Все деревья здесь со дня появления вынуждены сражаться насмерть с атакующими песками, изнурительным безводьем и самим, не знающим пощады, светилом. Будь в чем-то уступчивее деревце саксаула, и пустыня безжалостно поглотит, испепелит. Но оно выстаивает. Год от года мужает и выигрывает, поражая воображение даже тех, кто умеет прекрасное не видеть. Каждое дерево — пример поразительной приспособленности. Железный характер, тяжелые условия, в которых растение живет, переплавились в крепкую и тяжелую, как свинец, древесину. И слава богу, что не жгут здесь костров кочующие чабаны, не бывает и тех, кто смотрит на все через призму хозяйственника и рациональных действий.

Золотой верблюд

Солнце на взлете. Раскалены шелковистые пески. Быстро передвигаются светлые тени деревьев.

Могучим, золотым верблюдом между черными скалами Больших и Малых Калканов прилег Поющий бархан: худая острая хребтина, бока обтянуты золотистой шкурой с бронзовыми вмятинами и складками. Таким я увидел в это утро песчаного монстра — предмет гипотез и толкований, легенд и домыслов.

— Ну что, штурмовать будем? — встает Максим Дмитриевич. Он внимательно всматривается в бархан, словно оценивая мощь его и красоту. Разморенные наступившим зноем, уже нехотя, следом и мы плетемся, вытряхивая из складок одежды струйки песка. Вдруг рядом слышим заливистый голосок. Остановились. На полуразвалившемся саксауле пестрая длиннохвостая, похожая на маленькую сороку, птица.

— Пустынная форма большого серого сорокопута, — поясняет нам натуралист, разглядывая в бинокль солиста, который в одиночестве изливал нежную трель, оживляя могильную тишину песков.

— Обратите внимание, — говорит Максим Дмитриевич, шумно переводя дыхание и наблюдая его в бинокль. — Видите, на брюшке налет желтизны. Хроматические оттенки свойственны почти всем животным-пустынникам,- что называем покровительственной окраской. А вот у нас, в Сибири, у этого же вида сорокопута оперение и спины, и груди чисто белое. Как снег! Он и остается там на зиму. Естественно, окраска помогает успешно охотиться. Это мелкий хищник, и ловит он птичек. А здесь, в пустыне, возьмите песчанку, зайца-толая, сайгака, джейрана, кулана, дрофу, сажду или еще кого — у всех в окраске охристые тона. — Писатель отнимает бинокль и, улыбаясь глазами, говорит — только с годами я не пожелтел, а побелел. Аксакалом называюсь. А кровь-то сибирская играет во мне.

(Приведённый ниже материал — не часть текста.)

import Summits.AtomisticToContinuum.FouriersLaw.Theorems.OddSectorIrreversibilityWitnessGlueCore
import Summits.AtomisticToContinuum.FouriersLaw.Theorems.OddSectorIrreversibilityCorrectorResponseNonneg
import Summits.AtomisticToContinuum.FouriersLaw.Theorems.OddSectorIrreversibilityCorrectorTheoryUniformMixing

/-!
# `WitnessGlue` (stmt-AtomisticToContinuum-15160) — PROVED: the transport-witness theorem from the tap-leak budget

Route `OddSectorIrreversibility` (sub-problem `FouriersLaw`), crux `WitnessGlue`, rev-17 body
`TapLeakBound → ConeScaleCorrector → SubBallisticWindow → BoundedResponse` (P → E1 → E2 → bounded
response along every steady-state family under weak-NESS uniqueness). Line `p-rate-central-block`
(crux idea, ideator 1, round 1, 2026-08-16): ONE central block `[N/4, N-1-N/4)`, ONE window
`τ = a(N/4)/2`, the landed aligned Cauchy–Schwarz witness (`OddSectorWitness.witness_inequality`),
with the E3-shaped leak step of the landed `OddSectorWitness.response_bound` replaced by the
P-shaped one below. Author: planner seat (crux-ideate); attached as item evidence for a prover to
land (CONVENTIONS §6) — suggested split at `## 4` into `…WitnessGlueTapLeakBlock.lean` (§1–3) and
`…WitnessGlueTapLeakGlue.lean` (§4), both < 400 lines.

* `leak_bound_of_tapLeak` — **the P-shaped leak bound** (replaces `leak_bound`): the tap-leak
  budget `P` is a bound on the PAIRING `|T ∫ ∂_b u⁺ · ∂_b (j_i∘Φ_s) dμ_T| ≤ C'/(1 + (d - s/a))^{3/2}`
  (`s ≤ a d`); through the leak identity `CorrectorTheory` A(7) it gives a CONSTANT-RATE leak
  allowance on the central block: for a bond at distance `≥ q` from both contacts and
  `0 < t ≤ a q/2`, `⟨u⁻, j_i∘Φ_t⟩ ≥ ⟨u⁻, j_i⟩ - (2γC'/(1 + q/2)^{3/2}) t`. Junk-safe: no
  `L²`-membership of `∂_b u`, no tangent bound, no symmetry of the tap norms, no case split.
* `core_ineq` — **the exponent identity at the marginal order 3/2**:
  `(q/2) √((N-1)T²D + 1) ≤ (1 + q/2)^{3/2} (4T√D + √2/2)` for `q ≥ 4`, `N ≤ 8q`, i.e.
  `q · q^{-3/2} · √N = O(1)` — the `√N` of the tap budget `⟨u, J⟩ = Z(N-1)T²D` inside `P`'s
  right-hand side is cancelled exactly by the polynomial tail at the block depth `q = N/4`.
* `response_bound_of_tapLeak` — the one-`N` bound `0 ≤ D ≤ 2(K₁ + aγC√2/2)/T² + (4aγCT)²/T⁴`,
  `K₁ = 64√(C₁C₂(1+a))/a`, from the dictionary form of (P, E1, E2, A(5), A(6), A(7), the
  Green–Kubo pairing `⟨u,J⟩_{μ_T} = Z(N-1)T²D`) at `N ≥ 16`; `T²D ≤ K₁ + c₅ + c₄√D` closed by the
  landed `le_of_sq_le_add_sqrt`.
* `kernelWindow_eq_window` — the route's `E2` window (zero-friction kernels) is the landed
  closed-flow `window` (zero-friction dictionary: Dirac mass at `detFlow`).
* `witnessGlue_of_correctorTheory`, **`witnessGlue_proof : WitnessGlue`** — the `∀ N` wrapper:
  instantiate `P`, `E1`, `E2` (constants replaced by `max · 0`) and `CorrectorTheory`
  A(3)(5)(6)(7)+B at each `N ≥ 16` (`⟨u,J⟩_{μ_T} = Z∫c_N` by the landed
  `pinnedChain_integral_corrector_mul_withDensity`), apply `response_bound_of_tapLeak`, finish by
  the landed `boundedResponse_of_correctorTheory_of_eventually_le` (small `N` free, `0 ≤ D_N`);
  `CorrectorTheory` is PROVED (`Corrector.CorrectorTheory_proof`).

Sorry-free; axioms `propext`, `Classical.choice`, `Quot.sound` (lean check rc 0, 2026-08-16).
References: Kundu–Dhar–Narayan 2009 (open-chain Green–Kubo, (reln2)–(reln3)); Lepri–Livi–Politi
2003 (finite-time Green–Kubo cut-off `t_c ∼ L`, here an inequality); folklore.
-/
noncomputable section

namespace Summit.AtomisticToContinuum.FouriersLaw.Theorems.OddSectorWitness.TapLeak

open MeasureTheory Filter Topology ProbabilityTheory Set
open scoped NNReal ENNReal
open Literature.MathematicalPhysics.KineticTheory.HeatConduction
open Summit.AtomisticToContinuum.FouriersLaw.Theorems.ClosedConeSensitivity.Negative.ZeroFrictionDictionary
open Summit.AtomisticToContinuum.FouriersLaw.Theorems.OddSectorWitness

variable {ω₂ lam β : ℝ}

/-! ## 1. The P-shaped leak bound (FIRST LEMMA, proved) -/

/-- **Leak bound from the tap-leak budget `P`.** For a bond `i` at distance `≥ q` from both
contacts, the leak identity A(7) of `CorrectorTheory` (hypothesis `hA7`, verbatim the landed shape)
and the tap-leak budget `P = TapLeakBound` instantiated at this `N`, `i`, `u` and both contacts
(hypothesis `hP`, verbatim the route decl's consequent with `C' = C √((|∫ u J dμ_T| + Z) Z)`) give,
for `0 < t ≤ a q / 2`, the constant-rate lower bound
`⟨u⁻, j_i∘Φ_t⟩_{μ_T} ≥ ⟨u⁻, j_i⟩_{μ_T} - (2 γ C' / (1 + q/2)^{3/2}) t`.
Junk-safe: no integrability of anything is assumed. [folklore] -/
theorem leak_bound_of_tapLeak (γ : ℝ) (N : ℕ) {T : ℝ} (hT : 0 < T) (hγ : 0 ≤ γ)
    {a C' : ℝ} (ha : 0 < a) (hC' : 0 ≤ C')
    {u : PhaseSpace N → ℝ}
    (b₀ b₁ : Fin N) (hb₀ : b₀.val = 0) (hb₁ : b₁.val = N - 1)
    (i : Fin N) {q : ℕ} (hqi : q ≤ i.val) (hqi' : q ≤ N - 2 - i.val)
    (jt : ℝ → PhaseSpace N → ℝ)
    (hA7 : ∀ t : ℝ, 0 ≤ t →
      (∫ x, (u x - u (x.1, -x.2)) / 2 * jt t x ∂(gibbsWeight ω₂ lam β γ N T)) -
        (∫ x, (u x - u (x.1, -x.2)) / 2 * (pinnedChain ω₂ lam β γ).bondCurrent N i x ∂(gibbsWeight ω₂ lam β γ N T)) =
      -(γ * T) * ∫ s in Ioc (0 : ℝ) t,
        ((∫ x, partialP b₀ (fun y : PhaseSpace N => (u y + u (y.1, -y.2)) / 2) x * partialP b₀ (jt s) x
            ∂(gibbsWeight ω₂ lam β γ N T)) +
          ∫ x, partialP b₁ (fun y : PhaseSpace N => (u y + u (y.1, -y.2)) / 2) x * partialP b₁ (jt s) x
            ∂(gibbsWeight ω₂ lam β γ N T)))
    (hP : ∀ b : Fin N, (b.val = 0 ∨ b.val = N - 1) → ∀ s : ℝ, 0 ≤ s →
      s ≤ a * ((if b.val = 0 then i.val else N - 2 - i.val : ℕ) : ℝ) →
      |T * ∫ x, partialP b (fun y : PhaseSpace N => (u y + u (y.1, -y.2)) / 2) x * partialP b (jt s) x
          ∂(gibbsWeight ω₂ lam β γ N T)| ≤
        C' / (1 + ((((if b.val = 0 then i.val else N - 2 - i.val : ℕ) : ℝ)) - s / a)) ^ (3 / 2 : ℝ))
    {t : ℝ} (ht : 0 < t) (htq : t ≤ a * q / 2)
    (hjtt : ∀ x, jt t x = (pinnedChain ω₂ lam β γ).bondCurrent N i (detFlow ω₂ lam β N t x)) :
    ∫ x, (u x - u (x.1, -x.2)) / 2 * (pinnedChain ω₂ lam β γ).bondCurrent N i x ∂(gibbsWeight ω₂ lam β γ N T) -
      (2 * γ * C' / (1 + (q : ℝ) / 2) ^ (3 / 2 : ℝ)) * t ≤
    ∫ x, (u x - u (x.1, -x.2)) / 2 * (pinnedChain ω₂ lam β γ).bondCurrent N i (detFlow ω₂ lam β N t x)
      ∂(gibbsWeight ω₂ lam β γ N T) := by
  set P := pinnedChain ω₂ lam β γ
  set μ := gibbsWeight ω₂ lam β γ N T
  set ue : PhaseSpace N → ℝ := fun y => (u y + u (y.1, -y.2)) / 2 with hue
  set ρ : ℝ := (1 + (q : ℝ) / 2) ^ (3 / 2 : ℝ) with hρ
  have hq0 : (0 : ℝ) ≤ q := Nat.cast_nonneg q
  have hρ0 : 0 < ρ := Real.rpow_pos_of_pos (by positivity) _
  -- distances of the bond to the two contacts are at least `q`
  have hdist : ∀ b : Fin N, (b.val = 0 ∨ b.val = N - 1) →
      (q : ℝ) ≤ ((if b.val = 0 then i.val else N - 2 - i.val : ℕ) : ℝ) := by
    intro b hb
    split_ifs
    · exact_mod_cast hqi
    · exact_mod_cast hqi'
  -- each tap's leak integrand at time `s ∈ (0, t]` is bounded by `C' / (T ρ)`
  have hLb : ∀ b : Fin N, (b.val = 0 ∨ b.val = N - 1) → ∀ s ∈ Ioc (0 : ℝ) t,
      |∫ x, partialP b ue x * partialP b (jt s) x ∂μ| ≤ C' / (T * ρ) := by
    intro b hb s hs
    set d : ℕ := (if b.val = 0 then i.val else N - 2 - i.val) with hd
    have hqd : (q : ℝ) ≤ d := hdist b hb
    have hs0 : 0 ≤ s := hs.1.le
    have hsq : s / a ≤ q / 2 := by
      rw [div_le_iff₀ ha]; nlinarith [hs.2, htq]
    have hsd : s ≤ a * (d : ℝ) := by
      have h1 : s ≤ a * q / 2 := hs.2.trans htq
      nlinarith [hqd, ha.le, hq0]
    have hPb := hP b hb s hs0 hsd
    -- the tail factor is monotone in the depth
    have hbase : 1 + (q : ℝ) / 2 ≤ 1 + ((d : ℝ) - s / a) := by linarith
    have hρle : ρ ≤ (1 + ((d : ℝ) - s / a)) ^ (3 / 2 : ℝ) :=
      Real.rpow_le_rpow (by positivity) hbase (by norm_num)
    have hfrac : C' / (1 + ((d : ℝ) - s / a)) ^ (3 / 2 : ℝ) ≤ C' / ρ :=
      div_le_div_of_nonneg_left hC' hρ0 hρle
    have habsT : |T * ∫ x, partialP b ue x * partialP b (jt s) x ∂μ| ≤ C' / ρ := hPb.trans hfrac
    rw [abs_mul, abs_of_pos hT] at habsT
    rw [le_div_iff₀ (mul_pos hT hρ0)]
    have := mul_le_mul_of_nonneg_right habsT hρ0.le
    rw [div_mul_cancel₀ _ hρ0.ne'] at this
    nlinarith [this, abs_nonneg (∫ x, partialP b ue x * partialP b (jt s) x ∂μ)]
  -- the sum of the two taps
  set M : ℝ := 2 * C' / (T * ρ) with hM
  have hsum : ∀ s ∈ Ioc (0 : ℝ) t,
      ‖(∫ x, partialP b₀ ue x * partialP b₀ (jt s) x ∂μ) + ∫ x, partialP b₁ ue x * partialP b₁ (jt s) x ∂μ‖ ≤ M := by
    intro s hs
    have h0 := hLb b₀ (Or.inl hb₀) s hs
    have h1 := hLb b₁ (Or.inr hb₁) s hs
    rw [Real.norm_eq_abs]
    refine (abs_add_le _ _).trans ((add_le_add h0 h1).trans (le_of_eq ?_))
    rw [hM]; ring
  -- the time integral of the leak
  have hI : ‖∫ s in Ioc (0 : ℝ) t, ((∫ x, partialP b₀ ue x * partialP b₀ (jt s) x ∂μ) +
      ∫ x, partialP b₁ ue x * partialP b₁ (jt s) x ∂μ)‖ ≤ M * t := by
    have h := norm_setIntegral_le_of_norm_le_const (μ := (volume : Measure ℝ)) (s := Ioc (0 : ℝ) t)
      (by rw [Real.volume_Ioc]; exact ENNReal.ofReal_lt_top) hsum
    rwa [Measure.real, Real.volume_Ioc, sub_zero, ENNReal.toReal_ofReal ht.le] at h
  -- conclude from the leak identity
  have hA := hA7 t ht.le
  simp only [hjtt] at hA
  rw [Real.norm_eq_abs] at hI
  have hγT : 0 ≤ γ * T := mul_nonneg hγ hT.le
  have habs := abs_le.1 hI
  have hMt : γ * T * (M * t) = 2 * γ * C' / ρ * t := by
    rw [hM]; field_simp
  nlinarith [habs.1, habs.2, hγT, hMt]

Одолев несколько подъемов, мы остановились перед Поющей горой. Волнистый гребень в полнеба. Шапку уронишь. Гора высокая и крутобокая. Буксуя и теряя равновесие, опираясь на ладони, отталкиваясь от стекающей массы, наконец-то, распаренные, мы на острой хребтине. Перед глазами ширь. Желтые и золотистые равнины и пески, лиловые и черные скалы Калканов. Ничто не говорило о присутствии человека, и это придавало пространству особое очарование. Нетронутость, безлюдье и дикость стали экзотикой времени, осознавая это, мы были счастливы.

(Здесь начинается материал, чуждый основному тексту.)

import Summits.RiemannHypothesis.RiemannHypothesis.Theorems.WeilTwoPrimeDeflM78FBase
import Literature.NumberTheory.LFunctions.WeilBlockRowsFast
import HarnessLib

/-!
# Deflated two-prime certificate (weilCertDeflM78F): the Bessel block claim `Hp = C H Cᵀ` (parity 1), rows 115–119, fast check

`WeilCert.checkHpRowT` (linear traversals) instead of the indexed `checkHpRow` decide.  Pure proof file.
-/

noncomputable section

set_option linter.dupNamespace false

namespace Summit.RiemannHypothesis.RiemannHypothesis.Theorems.EvenWinsBeyondArch

open Literature.NumberTheory.LFunctions

set_option maxHeartbeats 0 in
/-- Fast kernel check of claim row 115 of `Hp = C H Cᵀ` (parity 1; linear traversals, triangular `C`). [folklore] -/
theorem checkHpRowT1_115_weilCertDeflM78F : weilCertDeflM78FBase.checkHpRowT weilCertDeflM78FHpO 1 115 = true := by
  decide +kernel

/-- Claim row 115 of `Hp = C H Cᵀ` (parity 1), from the fast check. [folklore] -/
theorem checkHpRow1_115_weilCertDeflM78F : weilCertDeflM78FBase.checkHpRow weilCertDeflM78FHpO 1 115 = true :=
  WeilCert.checkHpRow_of_T checkHpRowT1_115_weilCertDeflM78F

set_option maxHeartbeats 0 in
/-- Fast kernel check of claim row 116 of `Hp = C H Cᵀ` (parity 1; linear traversals, triangular `C`). [folklore] -/
theorem checkHpRowT1_116_weilCertDeflM78F : weilCertDeflM78FBase.checkHpRowT weilCertDeflM78FHpO 1 116 = true := by
  decide +kernel

/-- Claim row 116 of `Hp = C H Cᵀ` (parity 1), from the fast check. [folklore] -/
theorem checkHpRow1_116_weilCertDeflM78F : weilCertDeflM78FBase.checkHpRow weilCertDeflM78FHpO 1 116 = true :=
  WeilCert.checkHpRow_of_T checkHpRowT1_116_weilCertDeflM78F

set_option maxHeartbeats 0 in
/-- Fast kernel check of claim row 117 of `Hp = C H Cᵀ` (parity 1; linear traversals, triangular `C`). [folklore] -/
theorem checkHpRowT1_117_weilCertDeflM78F : weilCertDeflM78FBase.checkHpRowT weilCertDeflM78FHpO 1 117 = true := by
  decide +kernel

/-- Claim row 117 of `Hp = C H Cᵀ` (parity 1), from the fast check. [folklore] -/
theorem checkHpRow1_117_weilCertDeflM78F : weilCertDeflM78FBase.checkHpRow weilCertDeflM78FHpO 1 117 = true :=
  WeilCert.checkHpRow_of_T checkHpRowT1_117_weilCertDeflM78F

set_option maxHeartbeats 0 in
/-- Fast kernel check of claim row 118 of `Hp = C H Cᵀ` (parity 1; linear traversals, triangular `C`). [folklore] -/
theorem checkHpRowT1_118_weilCertDeflM78F : weilCertDeflM78FBase.checkHpRowT weilCertDeflM78FHpO 1 118 = true := by
  decide +kernel

/-- Claim row 118 of `Hp = C H Cᵀ` (parity 1), from the fast check. [folklore] -/
theorem checkHpRow1_118_weilCertDeflM78F : weilCertDeflM78FBase.checkHpRow weilCertDeflM78FHpO 1 118 = true :=
  WeilCert.checkHpRow_of_T checkHpRowT1_118_weilCertDeflM78F

set_option maxHeartbeats 0 in
/-- Fast kernel check of claim row 119 of `Hp = C H Cᵀ` (parity 1; linear traversals, triangular `C`). [folklore] -/
theorem checkHpRowT1_119_weilCertDeflM78F : weilCertDeflM78FBase.checkHpRowT weilCertDeflM78FHpO 1 119 = true := by
  decide +kernel

/-- Claim row 119 of `Hp = C H Cᵀ` (parity 1), from the fast check. [folklore] -/
theorem checkHpRow1_119_weilCertDeflM78F : weilCertDeflM78FBase.checkHpRow weilCertDeflM78FHpO 1 119 = true :=
  WeilCert.checkHpRow_of_T checkHpRowT1_119_weilCertDeflM78F

end Summit.RiemannHypothesis.RiemannHypothesis.Theorems.EvenWinsBeyondArch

Раскинув по-птичьи руки, чтобы не свалиться, мы шли по узкому коньку. Казалось, сорвешься и, как с крутой крыши, кубарем полетишь вниз. Робость одолевала, и мы вынуждены были часто опускаться на четвереньки и, подобно паукам-бокоходам, продвигались с помощью рук или же ступали, как по лезвию, оставляя елочный след. Однако, чем выше, тем сильнее чувство опасности. Словно находились не на песчаной горе, а на головокружительной высоте крыши готического собора. И хотя осознавали, что гора-то не ледяная, можно не бояться, крутизна рождала страх. Добрались до середины. Вершина тонула в беснующихся над ней вихрях. Смешанный с песком воздух, казалось, кипел, забивая уши, глаза и легкие. На зубах захрустело. Мы на одном из самых высоких горбов Золотого верблюда, уже покоренные безответственным страхом. Ни сесть, ни согнуться -ослепляют фонтаны песка. Уши моментально нагружаются. Приходится склонять набок голову и выливать сухие шуршащие струи. Здесь, на высоте, наблюдаем движение песка. Ручьями течет он снизу вверх, поднимаемый текущими из-под горы ветрами. Оттачивая гору с двух сторон, они схлестываются над ней, вытягивая вверх сыпучее острие. Не выдерживая постоянно под силой тяжести и крутизны, оно оплывает. И так без конца: сколько стояли, столько и длился Сизифов труд ветра. Теперь природа поющего песка показалась мне простой, даже прозаичной. Исчез смысл мудрствовать, изощряясь в построении гипотез о “тайне” Поющей горы.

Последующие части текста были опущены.